[SUPPLIED ENTRIES]

import Literature.Computability.Complexity.StackBricks
import Literature.Computability.Complexity.SearchToDecision
import Literature.Computability.Complexity.CookReducibilityTransitive
import HarnessLib

/-!
# String bricks in `FP`: tail, first symbol, un-pairing append, header fields, positional bit
access and bounded binary-to-unary conversion

Trunk `CplxCore`, toolkit in the algebra-of-`FP`-functions style (`comp_mem_FP`, `fanoutFn`,
`iteFn`, `iterate_mem_FP`, the projections `fstP`/`sndP` of `PRelHierarchy.lean`, `List.tail ∈ FP`
as `PRelSigma.tail_mem_FP`): the small total string
functions needed by brute-force evaluators (the first-order model-checking machine of Fagin's
theorem, `Literature/ModelTheory/FiniteModelTheory/ESOVerifier.lean`):

* `take1Fn` (`List.take 1`, through `truncSndFn (C 1)` of `CoinTruncation.lean`) and
  concatenation of outputs `append_mem_FP` (via `appendFn ⟨a, b⟩ = a ++ b` of
  `SearchToDecision.lean`); the second unary field of a header `hdr n a z ↦ 1ᵃ` is the tree's
  `OracleCompose.midT` (`midT_eval_hdr`, `CookReducibilityTransitive.lean`) and is not re-declared;
* `bitAtFn ⟨a, b⟩ = (drop |a| b).take 1` — **the bit of `b` at the unary position `|a|`**
  (`dropSndFn X`, then `truncSndFn (C 1)`, then `sndP`: the `truncFn` pattern of
  `CookReducibilityTransitive.lean`);
* `binToUnaryFn`: `⟨r, u⟩ ↦ 1^{min (⟦u⟧, |r|)}` — **the unary numeral of a binary numeral `u`,
  capped by the length of a ruler `r`** (clocked iteration, `|r|` rounds, of "if counter `< ⟦u⟧`
  then increment the binary counter (`addFn`, `ltFn` of `StackBricks.lean`) and emit a `1`").

All specifications are total equations on pair-coded arguments.

## References

* S. Arora, B. Barak, *Computational Complexity: A Modern Approach*, CUP 2009, §1.3 (polynomial
  time is closed under composition; finite control; counters), §1.4.1 (clocked loops).
-/

namespace Literature.Computability.Complexity

open _root_.Computability Brick

/-! ### First symbol, concatenation -/


/-- `take1Fn = List.take 1`. [folklore] -/
def take1Fn : List Bool → List Bool := List.take 1

/-- **`take1Fn ∈ FP`**: it is `sndP ∘ truncSndFn (C 1) ∘ ⟨[], ·⟩` (`CoinTruncation.lean`).
[Arora–Barak 2009, §1.3] [cite: AroraBarakCC2009, §1.3] -/
theorem take1Fn_mem_FP : take1Fn ∈ FP := by
  have h : take1Fn = sndP ∘ truncSndFn (Polynomial.C 1) ∘ fanoutFn (fun _ => []) id := by
    funext w; simp [take1Fn, fanoutFn_apply, truncSndFn_boolPair, sndP]
  rw [h]
  exact comp_mem_FP sndP_mem_FP (comp_mem_FP (truncSndFn_mem_FP _)
    (fanoutFn_mem_FP (const_mem_FP _) OracleCompose.id_mem_FP))

/-- Concatenating the outputs of two `FP` functions is in `FP` (`appendFn` of
`SearchToDecision.lean` after a fan-out). [Arora–Barak 2009, §1.3] [folklore] -/
theorem append_mem_FP {f g : List Bool → List Bool} (hf : f ∈ FP) (hg : g ∈ FP) :
    (fun z => f z ++ g z) ∈ FP := by
  have h : (fun z => f z ++ g z) = appendFn ∘ fanoutFn f g := by
    funext z; simp [Function.comp_apply, fanoutFn_apply]
  rw [h]; exact comp_mem_FP appendFn_mem_FP (fanoutFn_mem_FP hf hg)

/-! ### Positional bit access -/

/-- **The bit at a unary position**: `bitAtFn ⟨a, b⟩ = (drop |a| b).take 1`, i.e. `[b[|a|]]`
if `|a| < |b|` and `[]` otherwise. [folklore] -/
noncomputable def bitAtFn : List Bool → List Bool :=
  sndP ∘ truncSndFn (Polynomial.C 1) ∘ dropSndFn Polynomial.X

/-- `bitAtFn (boolPair a b) = (b.drop |a|).take 1`. [folklore] -/
@[simp] theorem bitAtFn_boolPair (a b : List Bool) :
    bitAtFn (boolPair a b) = (b.drop a.length).take 1 := by
  simp [bitAtFn, dropSndFn_boolPair, truncSndFn_boolPair]

/-- The bit at a position inside the string. [folklore] -/
theorem bitAtFn_boolPair_of_lt (a b : List Bool) (h : a.length < b.length) :
    bitAtFn (boolPair a b) = [b[a.length]] := by
  rw [bitAtFn_boolPair, List.take_one_drop_eq_of_lt_length h]
  simp

/-- **`bitAtFn ∈ FP`** (the pattern of `truncFn` of `CookReducibilityTransitive.lean`).
[Arora–Barak 2009, §1.3] [cite: AroraBarakCC2009, §1.3] -/
theorem bitAtFn_mem_FP : bitAtFn ∈ FP :=
  comp_mem_FP sndP_mem_FP (comp_mem_FP (truncSndFn_mem_FP _) (dropSndFn_mem_FP _))

/-! ### Bounded binary-to-unary conversion -/

/-- The size of the canonical numeral is monotone under successor: `|bin (m+1)| ≤ |bin m| + 1`.
[folklore] -/
theorem length_encodeNat_succ_le (m : ℕ) : (encodeNat (m + 1)).length ≤ (encodeNat m).length + 1 := by
  rw [TM2Pass.length_encodeNat_eq_size, TM2Pass.length_encodeNat_eq_size]
  have h1 : m + 1 < 2 ^ (Nat.size m + 1) := by
    have := Nat.lt_size_self m; rw [pow_succ]; omega
  exact Nat.size_le.2 h1

/-- The fields of the conversion state `⟨r, ⟨u, ⟨c, acc⟩⟩⟩`: ruler (`fstP` of
`PRelHierarchy.lean`), target numeral, binary counter, unary accumulator. [folklore] -/
def cvR : List Bool → List Bool := fstP
/-- target numeral of the conversion state (`fstP ∘ sndP`) [folklore] -/
def cvU : List Bool → List Bool := fstP ∘ sndP
/-- binary counter of the conversion state [folklore] -/
def cvC : List Bool → List Bool := fstP ∘ sndP ∘ sndP
/-- unary accumulator of the conversion state [folklore] -/
def cvA : List Bool → List Bool := sndP ∘ sndP ∘ sndP

/-- The fields are in `FP`. [folklore] -/
theorem cvR_mem_FP : cvR ∈ FP := fstP_mem_FP
/-- `cvU ∈ FP`. [folklore] -/
theorem cvU_mem_FP : cvU ∈ FP := comp_mem_FP fstP_mem_FP sndP_mem_FP
/-- `cvC ∈ FP`. [folklore] -/
theorem cvC_mem_FP : cvC ∈ FP := comp_mem_FP fstP_mem_FP (comp_mem_FP sndP_mem_FP sndP_mem_FP)
/-- `cvA ∈ FP`. [folklore] -/
theorem cvA_mem_FP : cvA ∈ FP := comp_mem_FP sndP_mem_FP (comp_mem_FP sndP_mem_FP sndP_mem_FP)

/-- The update of one conversion round: increment the counter, emit a `1`. [folklore] -/
noncomputable def cvUpd : List Bool → List Bool :=
  fanoutFn cvR (fanoutFn cvU (fanoutFn (addFn ∘ fanoutFn cvC (fun _ => encodeNat 1))
    (List.cons true ∘ cvA)))

/-- One conversion round: update if the counter is below the target. [folklore] -/
noncomputable def cvRound : List Bool → List Bool :=
  iteFn (ltFn ∘ fanoutFn cvC cvU) cvUpd id

/-- The conversion round on a state. [folklore] -/
theorem cvRound_state (r u c acc : List Bool) :
    cvRound (boolPair r (boolPair u (boolPair c acc))) =
      if bitsToNat c < bitsToNat u then
        boolPair r (boolPair u (boolPair (encodeNat (bitsToNat c + 1)) (true :: acc)))
      else boolPair r (boolPair u (boolPair c acc)) := by
  have hc : (ltFn ∘ fanoutFn cvC cvU) (boolPair r (boolPair u (boolPair c acc))) =
      [decide (bitsToNat c < bitsToNat u)] := by
    simp [cvC, cvU, fstP, sndP, fanoutFn_apply]
  unfold cvRound
  rw [iteFn_apply hc]
  by_cases h : bitsToNat c < bitsToNat u
  · rw [decide_eq_true h, if_pos rfl, if_pos h]
    simp [cvUpd, cvR, cvU, cvC, cvA, fstP, sndP, fanoutFn_apply, bitsToNat_encodeNat]
  · rw [decide_eq_false h, if_neg h]
    simp

/-- Iterated conversion rounds from counter `bin m`, `m ≤ ⟦u⟧`, and accumulator `1ᵐ`.
[folklore] -/
theorem iterate_cvRound (k : ℕ) (r u : List Bool) (m : ℕ) (hm : m ≤ bitsToNat u) :
    cvRound^[k] (boolPair r (boolPair u (boolPair (encodeNat m) (ones m)))) =
      boolPair r (boolPair u (boolPair (encodeNat (min (m + k) (bitsToNat u)))
        (ones (min (m + k) (bitsToNat u))))) := by
  induction k generalizing m with
  | zero => simp [Nat.min_eq_left hm]
  | succ k ih =>
    rw [Function.iterate_succ_apply, cvRound_state, bitsToNat_encodeNat]
    by_cases h : m < bitsToNat u
    · rw [if_pos h, show true :: ones m = ones (m + 1) by simp [ones, List.replicate_succ],
        ih (m + 1) h, show m + 1 + k = m + (k + 1) by ring]
    · have hm' : m = bitsToNat u := le_antisymm hm (not_lt.1 h)
      rw [if_neg h, ih m hm]
      subst hm'
      simp

/-- `cvRound ∈ FP`. [folklore] -/
theorem cvRound_mem_FP : cvRound ∈ FP :=
  iteFn_mem_FP (comp_mem_FP ltFn_mem_FP (fanoutFn_mem_FP cvC_mem_FP cvU_mem_FP))
    (fanoutFn_mem_FP cvR_mem_FP (fanoutFn_mem_FP cvU_mem_FP (fanoutFn_mem_FP
      (comp_mem_FP addFn_mem_FP (fanoutFn_mem_FP cvC_mem_FP (const_mem_FP _)))
      (comp_mem_FP (cons_mem_FP true) cvA_mem_FP)))) OracleCompose.id_mem_FP

/-- Additive growth of a conversion round (on every word). [folklore] -/
theorem length_cvRound_le (w : List Bool) : (cvRound w).length ≤ w.length + 12 := by
  have hc : (ltFn ∘ fanoutFn cvC cvU) w = [decide (bitsToNat (cvC w) < bitsToNat (cvU w))] := by
    simp [fanoutFn_apply]
  unfold cvRound
  rw [iteFn_apply hc]
  split_ifs
  · simp only [cvUpd, fanoutFn_apply, Function.comp_apply, length_boolPair, List.length_cons,
      addFn_boolPair, bitsToNat_encodeNat]
    have h0 := OracleCompose.length_boolUnpair_le w
    have h1 := OracleCompose.length_boolUnpair_le (boolUnpair w).2
    have h2 := OracleCompose.length_boolUnpair_le (boolUnpair (boolUnpair w).2).2
    have h3 : (encodeNat (bitsToNat (cvC w) + 1)).length ≤ (cvC w).length + 1 :=
      (length_encodeNat_succ_le _).trans (Nat.succ_le_succ (Brick.length_encodeNat_bitsToNat_le _))
    simp only [cvR, cvU, cvC, cvA, fstP, sndP, Function.comp_apply] at *
    omega
  · simp

/-- The initial conversion state `⟨r, ⟨u, ⟨bin 0, 1⁰⟩⟩⟩` of an argument `⟨r, u⟩`. [folklore] -/
noncomputable def cvInit : List Bool → List Bool :=
  fanoutFn fstP (fanoutFn sndP (fun _ => boolPair [] []))

/-- **Bounded binary-to-unary conversion** `binToUnaryFn ⟨r, u⟩ = 1^{min ⟦u⟧ |r|}`: the unary
numeral of the binary numeral `u`, capped by the length of the ruler `r` (so that the output
is never longer than the input). (The counted loop `loopStep`/`loopFn_mem_FP` of
`BrickAlgebra.lean` is not used: its step tests `isNil` on the counter, whereas the
specification here is wanted for arbitrary, possibly non-canonical numerals `u`, compared by
value with `ltFn`.) [Arora–Barak 2009, §1.3 (conversions between unary and binary)] [folklore] -/
noncomputable def binToUnaryFn : List Bool → List Bool :=
  cvA ∘ (fun w => cvRound^[(Polynomial.X : Polynomial ℕ).eval (boolUnpair w).1.length] w) ∘ cvInit

/-- `binToUnaryFn (boolPair r u) = 1^{min ⟦u⟧ |r|}`. [folklore] -/
@[simp] theorem binToUnaryFn_boolPair (r u : List Bool) :
    binToUnaryFn (boolPair r u) = ones (min (bitsToNat u) r.length) := by
  have h0 : boolPair r (boolPair u (boolPair [] [])) =
      boolPair r (boolPair u (boolPair (encodeNat 0) (ones 0))) := by rfl
  simp only [binToUnaryFn, Function.comp_apply, cvInit, fanoutFn_apply, fstP_boolPair, sndP_boolPair,
    boolUnpair_boolPair, Polynomial.eval_X]
  rw [h0, iterate_cvRound _ r u 0 (Nat.zero_le _)]
  simp [cvA, sndP, Nat.min_comm]

/-- **`binToUnaryFn ∈ FP`.** [Arora–Barak 2009, §1.3, §1.4.1] [cite: AroraBarakCC2009, §1.4.1] -/
theorem binToUnaryFn_mem_FP : binToUnaryFn ∈ FP :=
  comp_mem_FP cvA_mem_FP (comp_mem_FP (iterate_mem_FP cvRound_mem_FP 12 length_cvRound_le
    Polynomial.X) (fanoutFn_mem_FP fstP_mem_FP (fanoutFn_mem_FP sndP_mem_FP (const_mem_FP _))))

/-- The output of the conversion is never longer than the ruler. [folklore] -/
theorem length_binToUnaryFn_boolPair_le (r u : List Bool) :
    (binToUnaryFn (boolPair r u)).length ≤ r.length := by
  rw [binToUnaryFn_boolPair]; simp [ones]

end Literature.Computability.Complexity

[/SUPPLIED ENTRIES]

*YOUR GOAL*
All lines of the listing that contain the word "increment" should be copied out.

*ANSWER AREA*
  then increment the binary counter (`addFn`, `ltFn` of `StackBricks.lean`) and emit a `1`").
/-- The update of one conversion round: increment the counter, emit a `1`. [folklore] -/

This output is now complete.